El amgulo de apertura seria de unos 30 º , pero a esa cuestion es a la que me refiero, teniendo esos datos de la hoja de caracteristicas del diodo como puedo calcular los diodos que tengo que poner para obtener unos 100 lux ( considerado una iluminacion de interior general.

el objetibo es obtener un metodo para calcular cualquier iliminacion.


----------



## Chico3001 (Nov 29, 2008)

No es nada facil lo que pides por que intervienen muchas variables muy complejas de analizar, de entrada los fabricantes generalmente dan la intensidad de los leds en candelas y tu las estas solicitando en lux, como son unidades de medida distinta (la candela es puntual y el lux es por area) se tiene que aplicar una conversion, pero resulta que ese tipo de conversiones depende mucho de los factores externos que intervengan, por ejemplo si hay otras fuentes de luz, a que distancia, la longitud de onda de cada una y hasta el patron de radiacion que esten dando

En mi opinion resolver esta pregunta requeriria una carrera de ingenieria completa, asi que mejor aplica el metodo facil... construye una placa con un numero de leds conocidos (10, 20, o lo que consideres necesario) ilumina el area con esa placa y despues ve añadiendo placas identicas hasta lograr la iluminacion que necesites... 

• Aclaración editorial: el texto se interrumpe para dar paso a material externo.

/-- **L₀ = `ord_3 #Ш_an ≤ ord_3 #Ш` for `283509h1`** — the crux's conclusion `MissingLowerBoundAt W 3` on this `stub_reducibleNoCaseOne` row, from
`gordTwoLower_isog_i283509h1_3` (same binders). Per row; nothing booked. [cite: SilvermanAEC2009, Thm. X.4.14] [cite: Miller2011LMS, Def. 1.1] -/
theorem missingLowerBoundAt_i283509h1_3
    (hCT : exists_casselsTate_pairing (K := ℚ)) (hGZK : rank_eq_analyticRank_of_analyticRank_le_one)
    {W : WeierstrassCurve ℚ} [W.IsElliptic] [W.IsGloballyMinimal] (hWeq : W = ⟨0, 0, 1, -206346, -36060192⟩)
    (hr0 : W.analyticRank = 0) {q : ℚ} (hq : shaAn W = (q : ℂ)) (hv : padicValRat 3 q ≤ 2)
    (hx : ∃ x : W.sha, x ≠ 0 ∧ 3 • x = 0) : MissingLowerBoundAt W 3 :=
  (gordTwoLower_isog_i283509h1_3 hCT hGZK hWeq hr0 hq hv hx).2.2

end Summit.BirchSwinnertonDyer.BirchSwinnertonDyer.Theorems.AdditiveBranchIMCGordTwoRankZeroIsogenyDescent

end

Contando el numero de leds que se ven en fotos de camaras CCD sacadas de internet podemos saber que tipicamente tienen de 6 a 10 leds, ese dato de puede servir para el experimento...


----------



## plasen (Nov 29, 2008)

Esa era mi idea inicial,la de prueba -error, pero en el proyecto me pedian un calculo aunque seria aprosimado de el numero de leds necesarios,.

agradeceria que me colgaran algun enlace en el que hacen algo similar, o esplicar los pasoas a seguir para un calculo en una sitiacion dada, bamos algo de información sobre el tema, porque yo no encuentro nada.


Por otr0 lado no encuentro en nunguna hoja de caracteristicas , las candelas q ue proporciona un led ir
, encuentro la potencia, longuitud de onda y poco mas parametrtos interesantes para estos calculos


----------



## juvehol (Abr 12, 2011)

amigo para conversion de mcd a lm es necesario conocer el angulo de apertura de los leds ya que los lumens hacen referencia es a flujo luminoso mientras que mcd hace referencia a intensidad. en este enlace esta la conversion sencilla, http://www.ohmslawcalculator.com/mcd_to_lumens.php sin embargo seria necesario hacer un estudio mas detallado incluyendo el color de paredes, pisos y techo.


----------